• [EXERCISE]: Among the lines of the records, please find those that contain the word "Function" and copy them.

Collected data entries
import Summits.ResolutionOfSingularities.ResolutionOfSingularities.Theorems.FrobeniusLadderFRationalResolutionCompletionOfFlatUnramified
import Mathlib.RingTheory.RingHom.Flat
import Mathlib.RingTheory.Localization.AtPrime.Basic
import HarnessLib

/-!
# Crux `FrobeniusLadder.FRationalResolution` (stmt-ResolutionOfSingularities-15317), line `redirect`,
# stub `stub_diagonalizableQuotientResolution` — `(B'_{𝔔'})^ ≅ (C'_𝔚)^` AT A FLAT, UNRAMIFIED, RESIDUE-TRIVIAL PRIME
# (item (δ) of MEMO-15317-leafhand2-g16 §3 in the notation of the Galois route, `…GaloisUpstairsPieceCover.exists_piece_cover`)

`…CompletionOfFlatUnramified.adicCompletionMap_bijective_of_flat` (p838948) is the local-ring statement. The Galois route
carries its residue-trivial chart point in RING-LEVEL form: a flat `B'`-algebra `C'` (`= B' ⊗_B C`, base change of the étale
quotient chart), a maximal `𝔚 ⊆ C'` over the maximal `𝔔' ⊆ B'`, unramified (`𝔔' C'_𝔚 = 𝔚 C'_𝔚`,
`…GaloisUpstairsPiece.map_eq_maximalIdeal_of_formallyUnramified`) with trivial residue extension
(`∀ x : C', ∃ b', x - b' ∈ 𝔚`, the hypothesis `hres` of `exists_piece_cover`). This file translates:

* `map_maximalIdeal_localRingHom_eq` — `𝔪_{B'_{𝔔'}} C'_𝔚 = 𝔪_{C'_𝔚}` from `𝔔' C'_𝔚 = 𝔚 C'_𝔚`;
* `forall_exists_sub_localRingHom_mem` — the residue condition localizes: every `c ∈ C'_𝔚` is `≡ ℓ(b) mod 𝔪` for some
  `b ∈ B'_{𝔔'}` (`ℓ = Localization.localRingHom`; `𝔚` maximal, Mathlib `IsLocalization.AtPrime.equivQuotMaximalIdeal`);
* ★ `adicCompletionMap_localRingHom_bijective` — **`(B'_{𝔔'})^ → (C'_𝔚)^` is bijective** (flatness localizes, Mathlib
  `RingHom.Flat.localRingHom`), and `exists_ringEquiv_adicCompletion_localRingHom` — the isomorphism `Ê ≅ (C'_𝔚)^` over `ℓ`.

So the complete local ring `Ê = ((B ⊗_K K')_{𝔔'})^` of the Galois route IS the completion of the chart ring at the residue-trivial
point, with no analytic-irreducibility or dimension hypothesis. Honest label: plumbing toward ONE leaf stub (no stub, crux or summit
closed). No definitions, no named facts, no sorry. [cite: Matsumura1987, Thm. 8.4; Thm. 22.4 (i)] [cite: StacksProject, Tag 0C4G; Tag 02G8]
-/

noncomputable section

-- single-problem summit: the doubled namespace component is forced
set_option linter.dupNamespace false

open IsLocalRing AdicCompletion AlgebraicGeometry
open Literature.AlgebraicGeometry.Resolution
open Summit.ResolutionOfSingularities.ResolutionOfSingularities.Theorems.FRationalResolution

namespace Summit.ResolutionOfSingularities.ResolutionOfSingularities.Theorems.FRationalResolution.CompletionOfFlatUnramifiedAtPrime

/-- `ℓ ∘ (B' → B'_{𝔔'}) = (C' → C'_𝔚) ∘ (B' → C')` for `ℓ = Localization.localRingHom 𝔔' 𝔚`. [folklore] -/
theorem localRingHom_comp_algebraMap {B' C' : Type} [CommRing B'] [CommRing C'] [Algebra B' C']
    (𝔔' : Ideal B') [𝔔'.IsPrime] (𝔚 : Ideal C') [𝔚.IsPrime] (h𝔚B : 𝔚.comap (algebraMap B' C') = 𝔔') :
    (Localization.localRingHom 𝔔' 𝔚 (algebraMap B' C') h𝔚B.symm).comp (algebraMap B' (Localization.AtPrime 𝔔')) =
      (algebraMap C' (Localization.AtPrime 𝔚)).comp (algebraMap B' C') := by
  ext x
  simp only [RingHom.coe_comp, Function.comp_apply, Localization.localRingHom_to_map]

/-- **`𝔪_{B'_{𝔔'}} C'_𝔚 = 𝔪_{C'_𝔚}`** from `𝔔' C'_𝔚 = 𝔚 C'_𝔚 = 𝔪_{C'_𝔚}`. [cite: StacksProject, Tag 02G8] -/
theorem map_maximalIdeal_localRingHom_eq {B' C' : Type} [CommRing B'] [CommRing C'] [Algebra B' C']
    (𝔔' : Ideal B') [𝔔'.IsPrime] (𝔚 : Ideal C') [𝔚.IsPrime] (h𝔚B : 𝔚.comap (algebraMap B' C') = 𝔔')
    (hunr : 𝔔'.map (algebraMap B' (Localization.AtPrime 𝔚)) = maximalIdeal (Localization.AtPrime 𝔚)) :
    (maximalIdeal (Localization.AtPrime 𝔔')).map (Localization.localRingHom 𝔔' 𝔚 (algebraMap B' C') h𝔚B.symm) =
      maximalIdeal (Localization.AtPrime 𝔚) := by
  rw [← Localization.AtPrime.map_eq_maximalIdeal, Ideal.map_map, localRingHom_comp_algebraMap 𝔔' 𝔚 h𝔚B,
    ← IsScalarTower.algebraMap_eq, hunr]

/-- **The residue condition localizes**: if every `x ∈ C'` is `≡ b' mod 𝔚` for some `b' ∈ B'` (`𝔚` maximal), then every
`c ∈ C'_𝔚` is `≡ ℓ(b) mod 𝔪_{C'_𝔚}` for some `b ∈ B'_{𝔔'}`. [folklore] -/
theorem forall_exists_sub_localRingHom_mem {B' C' : Type} [CommRing B'] [CommRing C'] [Algebra B' C']
    (𝔔' : Ideal B') [𝔔'.IsPrime] (𝔚 : Ideal C') [h𝔚 : 𝔚.IsMaximal] (h𝔚B : 𝔚.comap (algebraMap B' C') = 𝔔')
    (hres : ∀ x : C', ∃ b' : B', x - algebraMap B' C' b' ∈ 𝔚) :
    ∀ c : Localization.AtPrime 𝔚, ∃ b : Localization.AtPrime 𝔔',
      c - Localization.localRingHom 𝔔' 𝔚 (algebraMap B' C') h𝔚B.symm b ∈ maximalIdeal (Localization.AtPrime 𝔚) := by
  intro c
  -- `c ≡ x mod 𝔪` for some `x ∈ C'` (the residue field of `C'_𝔚` is `C'/𝔚`)
  obtain ⟨y, hy⟩ := Ideal.Quotient.mk_surjective
    ((IsLocalization.AtPrime.equivQuotMaximalIdeal 𝔚 (Localization.AtPrime 𝔚)).symm (Ideal.Quotient.mk _ c))
  have hx : Ideal.Quotient.mk (maximalIdeal (Localization.AtPrime 𝔚)) (algebraMap C' (Localization.AtPrime 𝔚) y) =
      Ideal.Quotient.mk _ c := by
    rw [← IsLocalization.AtPrime.equivQuotMaximalIdeal_apply_mk 𝔚 (Localization.AtPrime 𝔚), hy,
      RingEquiv.apply_symm_apply]
  have h1 : c - algebraMap C' (Localization.AtPrime 𝔚) y ∈ maximalIdeal (Localization.AtPrime 𝔚) := by
    rw [← Ideal.Quotient.eq, hx]
  -- `y ≡ b' mod 𝔚`
  obtain ⟨b', hb'⟩ := hres y
  refine ⟨algebraMap B' (Localization.AtPrime 𝔔') b', ?_⟩
  have h2 : algebraMap C' (Localization.AtPrime 𝔚) y -
      Localization.localRingHom 𝔔' 𝔚 (algebraMap B' C') h𝔚B.symm (algebraMap B' (Localization.AtPrime 𝔔') b') ∈
      maximalIdeal (Localization.AtPrime 𝔚) := by
    rw [Localization.localRingHom_to_map, ← map_sub, ← Localization.AtPrime.map_eq_maximalIdeal]
    exact Ideal.mem_map_of_mem _ hb'
  have h3 := Ideal.add_mem _ h1 h2
  rwa [sub_add_sub_cancel] at h3

/-- ★ **`(B'_{𝔔'})^ → (C'_𝔚)^` is bijective** for `C'` flat over `B'`, `𝔚` maximal over `𝔔'`, unramified (`𝔔' C'_𝔚 = 𝔪_{C'_𝔚}`) and
residue-trivial (`∀ x, ∃ b', x - b' ∈ 𝔚`). [cite: Matsumura1987, Thm. 8.4; Thm. 22.4 (i)] [cite: StacksProject, Tag 0C4G] -/
theorem adicCompletionMap_localRingHom_bijective {B' C' : Type} [CommRing B'] [CommRing C'] [Algebra B' C'] [Module.Flat B' C']
    (𝔔' : Ideal B') [𝔔'.IsPrime] (𝔚 : Ideal C') [h𝔚 : 𝔚.IsMaximal] (h𝔚B : 𝔚.comap (algebraMap B' C') = 𝔔')
    (hunr : 𝔔'.map (algebraMap B' (Localization.AtPrime 𝔚)) = maximalIdeal (Localization.AtPrime 𝔚))
    (hres : ∀ x : C', ∃ b' : B', x - algebraMap B' C' b' ∈ 𝔚) :
    Function.Bijective (adicCompletionMap (maximalIdeal (Localization.AtPrime 𝔔')) (maximalIdeal (Localization.AtPrime 𝔚))
      (Localization.localRingHom 𝔔' 𝔚 (algebraMap B' C') h𝔚B.symm)
      (map_maximalIdeal_localRingHom_eq 𝔔' 𝔚 h𝔚B hunr).le) := by
  set ℓ := Localization.localRingHom 𝔔' 𝔚 (algebraMap B' C') h𝔚B.symm with hℓ
  have hflat : ℓ.Flat :=
    RingHom.Flat.localRingHom (f := algebraMap B' C') (RingHom.flat_algebraMap_iff.mpr inferInstance) 𝔚 𝔔' h𝔚B.symm
  letI : Algebra (Localization.AtPrime 𝔔') (Localization.AtPrime 𝔚) := ℓ.toAlgebra
  haveI : Module.Flat (Localization.AtPrime 𝔔') (Localization.AtPrime 𝔚) := hflat
  haveI : IsLocalHom (algebraMap (Localization.AtPrime 𝔔') (Localization.AtPrime 𝔚)) :=
    Localization.isLocalHom_localRingHom 𝔔' 𝔚 (algebraMap B' C') h𝔚B.symm
  exact CompletionOfFlatUnramified.adicCompletionMap_bijective_of_flat (A := Localization.AtPrime 𝔔')
    (B := Localization.AtPrime 𝔚) (map_maximalIdeal_localRingHom_eq 𝔔' 𝔚 h𝔚B hunr)
    (forall_exists_sub_localRingHom_mem 𝔔' 𝔚 h𝔚B hres)

/-- The isomorphism `(B'_{𝔔'})^ ≃+* (C'_𝔚)^` over `ℓ = Localization.localRingHom 𝔔' 𝔚`, as an existence statement (no data is
defined here). [cite: Matsumura1987, Thm. 8.4] -/
theorem exists_ringEquiv_adicCompletion_localRingHom {B' C' : Type} [CommRing B'] [CommRing C'] [Algebra B' C']
    [Module.Flat B' C'] (𝔔' : Ideal B') [𝔔'.IsPrime] (𝔚 : Ideal C') [h𝔚 : 𝔚.IsMaximal]
    (h𝔚B : 𝔚.comap (algebraMap B' C') = 𝔔')
    (hunr : 𝔔'.map (algebraMap B' (Localization.AtPrime 𝔚)) = maximalIdeal (Localization.AtPrime 𝔚))
    (hres : ∀ x : C', ∃ b' : B', x - algebraMap B' C' b' ∈ 𝔚) :
    ∃ e : AdicCompletion (maximalIdeal (Localization.AtPrime 𝔔')) (Localization.AtPrime 𝔔') ≃+*
        AdicCompletion (maximalIdeal (Localization.AtPrime 𝔚)) (Localization.AtPrime 𝔚),
      ∀ b : Localization.AtPrime 𝔔',
        e (algebraMap (Localization.AtPrime 𝔔') _ b) =
          algebraMap (Localization.AtPrime 𝔚) _ (Localization.localRingHom 𝔔' 𝔚 (algebraMap B' C') h𝔚B.symm b) := by
  refine ⟨RingEquiv.ofBijective _ (adicCompletionMap_localRingHom_bijective 𝔔' 𝔚 h𝔚B hunr hres), fun b => ?_⟩
  rw [RingEquiv.ofBijective_apply, AdicCompletion.algebraMap_apply, AdicCompletion.algebraMap_apply]
  exact adicCompletionMap_of _ _ _ _ b

/-- In particular, for an ideal `I ⊆ B'_{𝔔'}`: `Bl_{I Ê}(Spec Ê)` regular ⇒ `Bl_{I (C'_𝔚)^}(Spec (C'_𝔚)^)` regular, and — applying the
same statement to the inverse isomorphism — conversely; stated here in the direction the toric computation is fed INTO `Ê`:
**`Bl` regularity computed on the completed chart ring transfers to `Ê`** (`e⁻¹`). [folklore] -/
theorem isRegular_affineBlowup_adicCompletion_of_chart {B' C' : Type} [CommRing B'] [CommRing C'] [Algebra B' C']
    [Module.Flat B' C'] (𝔔' : Ideal B') [𝔔'.IsPrime] (𝔚 : Ideal C') [h𝔚 : 𝔚.IsMaximal]
    (h𝔚B : 𝔚.comap (algebraMap B' C') = 𝔔')
    (hunr : 𝔔'.map (algebraMap B' (Localization.AtPrime 𝔚)) = maximalIdeal (Localization.AtPrime 𝔚))
    (hres : ∀ x : C', ∃ b' : B', x - algebraMap B' C' b' ∈ 𝔚)
    (I : Ideal (Localization.AtPrime 𝔔'))
    (hreg : Scheme.IsRegular (affineBlowup
      ((I.map (Localization.localRingHom 𝔔' 𝔚 (algebraMap B' C') h𝔚B.symm)).map
        (algebraMap (Localization.AtPrime 𝔚) (AdicCompletion (maximalIdeal (Localization.AtPrime 𝔚)) (Localization.AtPrime 𝔚)))))) :
    Scheme.IsRegular (affineBlowup
      (I.map (algebraMap (Localization.AtPrime 𝔔')
        (AdicCompletion (maximalIdeal (Localization.AtPrime 𝔔')) (Localization.AtPrime 𝔔'))))) := by
  obtain ⟨e, he⟩ := exists_ringEquiv_adicCompletion_localRingHom 𝔔' 𝔚 h𝔚B hunr hres
  have h := BlowupOrbitCentre.isRegular_affineBlowup_map_of_ringEquiv e.symm _ hreg
  have hcomp : ((I.map (Localization.localRingHom 𝔔' 𝔚 (algebraMap B' C') h𝔚B.symm)).map
      (algebraMap (Localization.AtPrime 𝔚) (AdicCompletion (maximalIdeal (Localization.AtPrime 𝔚)) (Localization.AtPrime 𝔚)))).map
      (e.symm : _ →+* _) =
      I.map (algebraMap (Localization.AtPrime 𝔔')
        (AdicCompletion (maximalIdeal (Localization.AtPrime 𝔔')) (Localization.AtPrime 𝔔'))) := by
    rw [Ideal.map_map, Ideal.map_map]
    congr 1
    exact RingHom.ext fun b => by
      simp only [RingHom.coe_comp, RingHom.coe_coe, Function.comp_apply]
      rw [RingEquiv.symm_apply_eq]
      exact (he b).symm
  rw [hcomp] at h
  exact h

end Summit.ResolutionOfSingularities.ResolutionOfSingularities.Theorems.FRationalResolution.CompletionOfFlatUnramifiedAtPrime

end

• [RESULT OF THE EXERCISE]:
  simp only [RingHom.coe_comp, Function.comp_apply, Localization.localRingHom_to_map]
    Function.Bijective (adicCompletionMap (maximalIdeal (Localization.AtPrime 𝔔')) (maximalIdeal (Localization.AtPrime 𝔚))
      simp only [RingHom.coe_comp, RingHom.coe_coe, Function.comp_apply]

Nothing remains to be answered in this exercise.